Of the 104 LAHS patients, 89 did not receive hematopoietic stem cell transplantation (HSCT) with a median survival time of 365 days, while 15 received HSCT (including 4 autologous and 11 allogeneic) with a mean survival time of 987 days (p = 0.009; Figure 1C). Eleven lymphoma patients without LAHS received HSCT, namely, nine autologous and two allogeneic (p = 0.200; Figure 1D).
Prognostic Risk Score Modeling
There were 96 cases of NHL-LAHS from January 2016 to December 2020 in this study. We randomly took 16 cases from 2017 to 2019 to validate the risk model for the prognosis of patients with NHL-LAHS developed by the remaining (80 in total).
The results of the univariate analysis of patients with LAHS are presented in Table 3; NK/T pathology type, co-infection with EBV, and HLH in remission without HSCT were prognostic risk factors (p < 0.05). Age, IPI score, and platelet count were also prognostic risk factors by one-way ANOVA assay (p < 0.05).

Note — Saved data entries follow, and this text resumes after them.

import Mathlib
import Literature.AlgebraicGeometry.Resolution.QuadraticTransformsRegular
import Literature.AlgebraicGeometry.Resolution.SymbolicPowersRsop
import HarnessLib

/-!
# Route `RadicialJung`, crux `CleanModels` (stmt-15917), stub `stub_cleanLU3DefectNonDiscrete`, sub-line (C): the chart of the blow-up of a
# regular local ring along the CURVE cut out by two regular parameters is regular (piece G3′ of the lead's brief `Lines/Sketch-brief-Cdiv-subline.md`)

Line `Sketch` rev 24 of crux stmt-ResolutionOfSingularities-15917; lead `res-B-lead-1` g3.  OURS; nothing here proves resolution in
characteristic `p`.  For a regular local subring `R ⊆ K` with regular system of parameters `x`, and two indices `i ≠ j`, the ring
`R[x_i/x_j] ⊆ K` — the chart «`x_j ≠ 0`» of the blowing up of `Spec R` along the regular centre `V(x_i, x_j)` — is a REGULAR ring, and its
local ring at the centre of any valuation ring `O ⊇ R` with `v(x_i) ≤ v(x_j)` is a regular local ring.  This is the Literature's de Jong F6
node (`BlowupChartRegular.lean`: the chart of a blow-up along a quasi-regular sequence with regular quotient is regular; a sub-family of a
regular system of parameters is quasi-regular, `SymbolicPowersRsop.lean`) transported into `K` by `isRegularRing_closure_of_isRegularRing_blowupChart`
(`QuadraticTransformsRegular.lean`, there used for POINT blow-ups).  Used by the composite sub-line to lift loose clean form (1) from the residue
surface `E = {t = 0}` by blowing up the curves `{t = t₂ = 0}`, `{t = t₃ = 0}`.

* `isRegularRing_curveChart` — `R[x_i/x_j]` is a regular ring.
* `curveChart_le` — `R[x_i/x_j] ⊆ O` when `v(x_i) ≤ v(x_j)`.
* `isRegularLocalRing_locAtCentre_curveChart` — its local ring at the centre of `O` is regular local.
* `exists_eq_add_mul_of_mem_closure`, `maximalIdeal_locAtCentre_curveChart` — when `v(x_i) < v(x_j)` and `O` dominates `R`, the maximal ideal of
  `locAtCentre R[x_i/x_j] O` is generated by `x_i/x_j` and the `x_m`, `m ≠ i` (the regular system of parameters of the chart).
-/

noncomputable section

set_option linter.dupNamespace false -- mandated namespace of this single-conjunct summit

open IsLocalRing
open Literature.AlgebraicGeometry.Resolution

namespace Summit.ResolutionOfSingularities.ResolutionOfSingularities.Theorems.RadicialJung.CleanModels

variable {K : Type} [Field K]

/-- **The curve chart `R[x_i/x_j]` is a regular ring** (`x` a regular system of parameters of the regular local subring `R ⊆ K`, `i ≠ j`):
the blow-up of `Spec R` along `V(x_i, x_j)`, chart `x_j ≠ 0`. [folklore] -/
theorem isRegularRing_curveChart (R : Subring K) [IsRegularLocalRing R] {d : ℕ}
    (hd : (maximalIdeal R).spanFinrank = d) (x : Fin d → R) (hx : Ideal.span (Set.range x) = maximalIdeal R)
    (i j : Fin d) (hij : i ≠ j) :
    IsRegularRing (Subring.closure ((R : Set K) ∪ {((x i : R) : K) / ((x j : R) : K)})) := by
  classical
  -- the sub-family `(x_i, x_j)` of the regular system of parameters
  set S : Finset (Fin d) := {i, j} with hS
  have hcard : S.card = 2 := Finset.card_pair hij
  set e : Fin 2 ↪o Fin d := S.orderEmbOfFin hcard with he
  have herange : Set.range e = (S : Set (Fin d)) := by rw [he, Finset.range_orderEmbOfFin]
  have heinj : Function.Injective e := e.injective
  -- the denominator index `k` with `e k = j`
  have hjS : j ∈ Set.range e := by rw [herange, hS]; simp
  obtain ⟨k, hk⟩ := hjS
  -- quasi-regularity and regularity of the quotient
  have hq : IsQuasiRegular (x ∘ e) := isQuasiRegular_rsop_comp hd x hx e heinj
  haveI : IsRegularRing R := isRegularRing_of_isRegularLocalRing R
  have hrange : Set.range (x ∘ e) = x '' (S : Set (Fin d)) := by rw [Set.range_comp, herange]
  haveI : IsRegularRing (R ⧸ Ideal.span (Set.range (x ∘ e))) := by
    rw [hrange]
    haveI := isRegularLocalRing_quotient_span_image hd x hx S
    exact isRegularRing_of_isRegularLocalRing _
  have hB := isRegularRing_blowupChart (x ∘ e) k hq
  -- `x_j ≠ 0`
  have hxj : x j ≠ 0 := by
    intro h
    have := not_mem_span_image_of_not_mem hd x hx (S := ∅) (i := j) (Set.notMem_empty j)
    rw [Set.image_empty, Ideal.span_empty, h] at this
    exact this (Submodule.zero_mem ⊥)
  have hxk : R.subtype ((x ∘ e) k) ≠ 0 := by
    rw [Function.comp_apply, hk]
    exact fun h => hxj (Subtype.ext h)
  have hreg := isRegularRing_closure_of_isRegularRing_blowupChart R.subtype (x ∘ e) k Subtype.val_injective hxk hB
  -- the two closures agree: the generators are `x_i/x_j` and `x_j/x_j = 1`
  have hset : Subring.closure ((R.subtype.range : Set K) ∪ Set.range fun m => R.subtype ((x ∘ e) m) / R.subtype ((x ∘ e) k)) =
      Subring.closure ((R : Set K) ∪ {((x i : R) : K) / ((x j : R) : K)}) := by
    have hxj0 : ((x j : R) : K) ≠ 0 := fun h => hxj (Subtype.ext h)
    apply le_antisymm
    · refine Subring.closure_le.mpr ?_
      rintro z (⟨r, rfl⟩ | ⟨m, rfl⟩)
      · exact Subring.subset_closure (Or.inl r.2)
      · have hm : e m ∈ (S : Set (Fin d)) := by rw [← herange]; exact ⟨m, rfl⟩
        rw [hS, Finset.coe_insert, Finset.coe_singleton, Set.mem_insert_iff, Set.mem_singleton_iff] at hm
        change ((x (e m) : R) : K) / ((x (e k) : R) : K) ∈ _
        rw [hk]
        rcases hm with hm | hm
        · rw [hm]; exact Subring.subset_closure (Or.inr rfl)
        · rw [hm, div_self hxj0]; exact Subring.one_mem _
    · refine Subring.closure_le.mpr ?_
      rintro z (hz | rfl)
      · exact Subring.subset_closure (Or.inl ⟨⟨z, hz⟩, rfl⟩)
      · have hiS : i ∈ Set.range e := by rw [herange, hS]; simp
        obtain ⟨m, hm⟩ := hiS
        refine Subring.subset_closure (Or.inr ⟨m, ?_⟩)
        change ((x (e m) : R) : K) / ((x (e k) : R) : K) = _
        rw [hm, hk]
  rw [hset] at hreg
  exact hreg

/-- `R[x_i/x_j] ⊆ O` when `R ⊆ O` and `v(x_i) ≤ v(x_j)`. [folklore] -/
theorem curveChart_le (O : ValuationSubring K) (R : Subring K) (hRO : R ≤ O.toSubring) (a b : K)
    (hv : O.valuation a ≤ O.valuation b) :
    Subring.closure ((R : Set K) ∪ {a / b}) ≤ O.toSubring := by
  refine Subring.closure_le.mpr ?_
  rintro z (hz | rfl)
  · exact hRO hz
  · change a / b ∈ O
    rw [← O.valuation_le_one_iff, map_div₀]
    exact div_le_one_of_le₀ hv zero_le

/-- **The local ring of the curve chart at the centre of a valuation is regular local**: for `R ⊆ O` regular local with regular system
of parameters `x`, `i ≠ j`, `v(x_i) ≤ v(x_j)`, the ring `locAtCentre R[x_i/x_j] O` is a regular local ring dominated by `O`. [folklore] -/
theorem isRegularLocalRing_locAtCentre_curveChart (O : ValuationSubring K) (R : Subring K) [IsRegularLocalRing R]
    (hRO : R ≤ O.toSubring) {d : ℕ} (hd : (maximalIdeal R).spanFinrank = d) (x : Fin d → R)
    (hx : Ideal.span (Set.range x) = maximalIdeal R) (i j : Fin d) (hij : i ≠ j)
    (hv : O.valuation ((x i : R) : K) ≤ O.valuation ((x j : R) : K)) :
    IsRegularLocalRing (locAtCentre (Subring.closure ((R : Set K) ∪ {((x i : R) : K) / ((x j : R) : K)})) O) ∧
      SubringDominates (locAtCentre (Subring.closure ((R : Set K) ∪ {((x i : R) : K) / ((x j : R) : K)})) O) O.toSubring := by
  have hle := curveChart_le O R hRO _ _ hv
  haveI := isRegularRing_curveChart R hd x hx i j hij
  exact ⟨isRegularLocalRing_locAtCentre_of_isRegularRing hle, subringDominates_locAtCentre hle⟩


/-- **Elements of `R[q]` are `r + q · b`** with `r ∈ R`, `b ∈ R[q]`. [folklore] -/
theorem exists_eq_add_mul_of_mem_closure (R : Subring K) (q : K) {y : K}
    (hy : y ∈ Subring.closure ((R : Set K) ∪ {q})) :
    ∃ r : K, r ∈ R ∧ ∃ b : K, b ∈ Subring.closure ((R : Set K) ∪ {q}) ∧ y = r + q * b := by
  set B := Subring.closure ((R : Set K) ∪ {q}) with hB
  have hRB : ∀ r : K, r ∈ R → r ∈ B := fun r hr => Subring.subset_closure (Or.inl hr)
  have hqB : q ∈ B := Subring.subset_closure (Or.inr rfl)
  induction hy using Subring.closure_induction with
  | mem z hz =>
    rcases hz with hz | rfl
    · exact ⟨z, hz, 0, B.zero_mem, by ring⟩
    · exact ⟨0, R.zero_mem, 1, B.one_mem, by ring⟩
  | zero => exact ⟨0, R.zero_mem, 0, B.zero_mem, by ring⟩
  | one => exact ⟨1, R.one_mem, 0, B.zero_mem, by ring⟩
  | add a c _ _ ha hc =>
    obtain ⟨r₁, hr₁, b₁, hb₁, rfl⟩ := ha
    obtain ⟨r₂, hr₂, b₂, hb₂, rfl⟩ := hc
    exact ⟨r₁ + r₂, R.add_mem hr₁ hr₂, b₁ + b₂, B.add_mem hb₁ hb₂, by ring⟩
  | neg a _ ha =>
    obtain ⟨r₁, hr₁, b₁, hb₁, rfl⟩ := ha
    exact ⟨-r₁, R.neg_mem hr₁, -b₁, B.neg_mem hb₁, by ring⟩
  | mul a c _ _ ha hc =>
    obtain ⟨r₁, hr₁, b₁, hb₁, rfl⟩ := ha
    obtain ⟨r₂, hr₂, b₂, hb₂, rfl⟩ := hc
    refine ⟨r₁ * r₂, R.mul_mem hr₁ hr₂, b₁ * r₂ + r₁ * b₂ + q * b₁ * b₂, ?_, by ring⟩
    exact B.add_mem (B.add_mem (B.mul_mem hb₁ (hRB _ hr₂)) (B.mul_mem (hRB _ hr₁) hb₂))
      (B.mul_mem (B.mul_mem hqB hb₁) hb₂)

/-- **The regular system of parameters of the curve chart**: for `R ⊆ O` regular local dominated by `O`, with regular system of parameters
`x`, `i ≠ j` and `v(x_i) < v(x_j)` (the chart containing the centre of `O`), the maximal ideal of `R′ = locAtCentre R[x_i/x_j] O` is generated by
`x_i/x_j` and the `x_m`, `m ≠ i` (so by `x_i/x_j, (x_m)_{m ≠ i}`: `x_i = (x_i/x_j) · x_j` is redundant). [folklore] -/
theorem maximalIdeal_locAtCentre_curveChart (O : ValuationSubring K) (R : Subring K) [IsRegularLocalRing R]
    (hRO : R ≤ O.toSubring) (hdom : SubringDominates R O.toSubring) {d : ℕ} (x : Fin d → R)
    (hx : Ideal.span (Set.range x) = maximalIdeal R) (i j : Fin d)
    (hv : O.valuation ((x i : R) : K) < O.valuation ((x j : R) : K))
    (hq : ((x i : R) : K) / ((x j : R) : K) ∈ locAtCentre (Subring.closure ((R : Set K) ∪ {((x i : R) : K) / ((x j : R) : K)})) O)
    (hxm : ∀ m : Fin d, ((x m : R) : K) ∈ locAtCentre (Subring.closure ((R : Set K) ∪ {((x i : R) : K) / ((x j : R) : K)})) O) :
    (haveI := isLocalRing_locAtCentre (curveChart_le O R hRO _ _ hv.le);
      IsLocalRing.maximalIdeal (locAtCentre (Subring.closure ((R : Set K) ∪ {((x i : R) : K) / ((x j : R) : K)})) O)) =
      Ideal.span (insert ⟨_, hq⟩ (Set.range fun m : {m : Fin d // m ≠ i} => ⟨_, hxm m⟩)) := by
  classical
  set q : K := ((x i : R) : K) / ((x j : R) : K) with hqdef
  set B := Subring.closure ((R : Set K) ∪ {q}) with hB
  have hBO : B ≤ O.toSubring := curveChart_le O R hRO _ _ hv.le
  haveI := isLocalRing_locAtCentre hBO
  set R' := locAtCentre B O with hR'
  have hxj0 : ((x j : R) : K) ≠ 0 := by
    intro h0; rw [h0, map_zero] at hv; exact not_lt.mpr zero_le hv
  have hvq : O.valuation q < 1 := by
    rw [hqdef, map_div₀, div_lt_one₀ (zero_lt_iff.mpr ((Valuation.ne_zero_iff _).mpr hxj0))]; exact hv
  have hmemR : ∀ r : R, r ∈ maximalIdeal R ↔ O.valuation (r : K) < 1 :=
    (subringDominates_valuationSubring_iff hRO).mp hdom
  apply le_antisymm
  · -- `⊆`: write `z = y / w`, `y = r + q b`, `r = Σ c_m x_m`
    intro z hz
    have hvz : O.valuation (z : K) < 1 := (mem_maximalIdeal_locAtCentre_iff hBO z).mp hz
    obtain ⟨y, hy, w, hw, hvw, hzyw⟩ := (mem_locAtCentre_iff (B := B) (O := O)).mp z.2
    obtain ⟨r, hr, b, hb, hyrb⟩ := exists_eq_add_mul_of_mem_closure R q hy
    -- `v r < 1`
    have hvy : O.valuation y < 1 := by
      have : (z : K) * w = y := by rw [hzyw, div_mul_cancel₀ _ (ne_zero_of_valuation_eq_one hvw)]
      rw [← this, map_mul, hvw, mul_one]; exact hvz
    have hvqb : O.valuation (q * b) < 1 := by
      rw [map_mul]
      calc O.valuation q * O.valuation b ≤ O.valuation q * 1 := by
            gcongr; exact (O.valuation_le_one_iff _).mpr (hBO hb)
        _ < 1 := by rw [mul_one]; exact hvq
    have hvr : O.valuation r < 1 := by
      have : r = y - q * b := by rw [hyrb]; ring
      rw [this]
      exact lt_of_le_of_lt (Valuation.map_sub _ _ _) (max_lt hvy hvqb)
    have hrm : (⟨r, hr⟩ : R) ∈ maximalIdeal R := (hmemR ⟨r, hr⟩).mpr hvr
    rw [← hx, Ideal.mem_span_range_iff_exists_fun] at hrm
    obtain ⟨c, hc⟩ := hrm
    have hcK : (∑ m, ((c m : R) : K) * ((x m : R) : K)) = r := by
      have := congrArg (fun t : R => (t : K)) hc
      simpa using this
    -- membership of the pieces in `R'`
    have hBR' : B ≤ R' := le_locAtCentre B O
    have hRR' : ∀ t : K, t ∈ R → t ∈ R' := fun t ht => hBR' (Subring.subset_closure (Or.inl ht))
    have hwinv : w⁻¹ ∈ R' := inv_mem_locAtCentre (hBR' hw) hvw
    -- the target ideal
    set J : Ideal R' := Ideal.span (insert ⟨q, hq⟩ (Set.range fun m : {m : Fin d // m ≠ i} => (⟨_, hxm m⟩ : R'))) with hJ
    have hqJ : (⟨q, hq⟩ : R') ∈ J := Ideal.subset_span (Set.mem_insert _ _)
    have hmJ : ∀ m : Fin d, m ≠ i → (⟨_, hxm m⟩ : R') ∈ J := fun m hm =>
      Ideal.subset_span (Set.mem_insert_of_mem _ ⟨⟨m, hm⟩, rfl⟩)
    -- every `x_m` lies in `J` (for `m = i`: `x_i = q x_j`)
    have hxJ : ∀ m : Fin d, (⟨_, hxm m⟩ : R') ∈ J := by
      intro m
      by_cases hm : m = i
      · subst hm
        have : (⟨_, hxm m⟩ : R') = ⟨q, hq⟩ * ⟨_, hxm j⟩ := by
          apply Subtype.ext
          change ((x m : R) : K) = q * ((x j : R) : K)
          rw [hqdef, div_mul_cancel₀ _ hxj0]
        rw [this]
        exact J.mul_mem_right _ hqJ
      · exact hmJ m hm
    -- assemble: `z = w⁻¹ (Σ c_m x_m + q b)`
    have hzeq : z = ⟨w⁻¹, hwinv⟩ * (∑ m, ⟨_, hRR' _ (c m).2⟩ * ⟨_, hxm m⟩ + ⟨q, hq⟩ * ⟨b, hBR' hb⟩) := by
      apply Subtype.ext
      change (z : K) = w⁻¹ * ((∑ m, (⟨_, hRR' _ (c m).2⟩ * ⟨_, hxm m⟩ : R') : R') + q * b)
      rw [AddSubmonoidClass.coe_finsetSum]
      change (z : K) = w⁻¹ * ((∑ m, ((c m : R) : K) * ((x m : R) : K)) + q * b)
      rw [hcK, ← hyrb, hzyw, div_eq_inv_mul]
    rw [hzeq]
    refine J.mul_mem_left _ (J.add_mem (J.sum_mem fun m _ => J.mul_mem_left _ (hxJ m)) (J.mul_mem_right _ hqJ))
  · -- `⊇`: the generators have value `< 1`
    rw [Ideal.span_le]
    rintro g (rfl | ⟨m, rfl⟩)
    · exact (mem_maximalIdeal_locAtCentre_iff hBO _).mpr hvq
    · refine (mem_maximalIdeal_locAtCentre_iff hBO _).mpr ?_
      change O.valuation ((x (m : Fin d) : R) : K) < 1
      rw [← hmemR, ← hx]
      exact Ideal.subset_span ⟨(m : Fin d), rfl⟩

end Summit.ResolutionOfSingularities.ResolutionOfSingularities.Theorems.RadicialJung.CleanModels

end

The seven risk factors obtained above were subjected to COX multifactorial analysis as shown in Table 3, and age, NK/T pathology type, PLT count, and IPI score with no remission were all independent risk factors for the prognosis of LAHS patients.
The area under the receiver operating characteristic (ROC) curve was used to select bounds for IPI, age, and PLT as shown in Figure 2A (area for PLT: 0.385, p = 0.044; area for age: 0.619, p = 0.037; area for IPI: 0.632, p = 0.021), and the NHL-LAHS prognostic risk score model is shown in Table 3.
Figure 2 (A) The area under the receiver operating characteristic (ROC) curve used to select bounds for IPI, age, and PLT. (B) Survival curves of the validation group.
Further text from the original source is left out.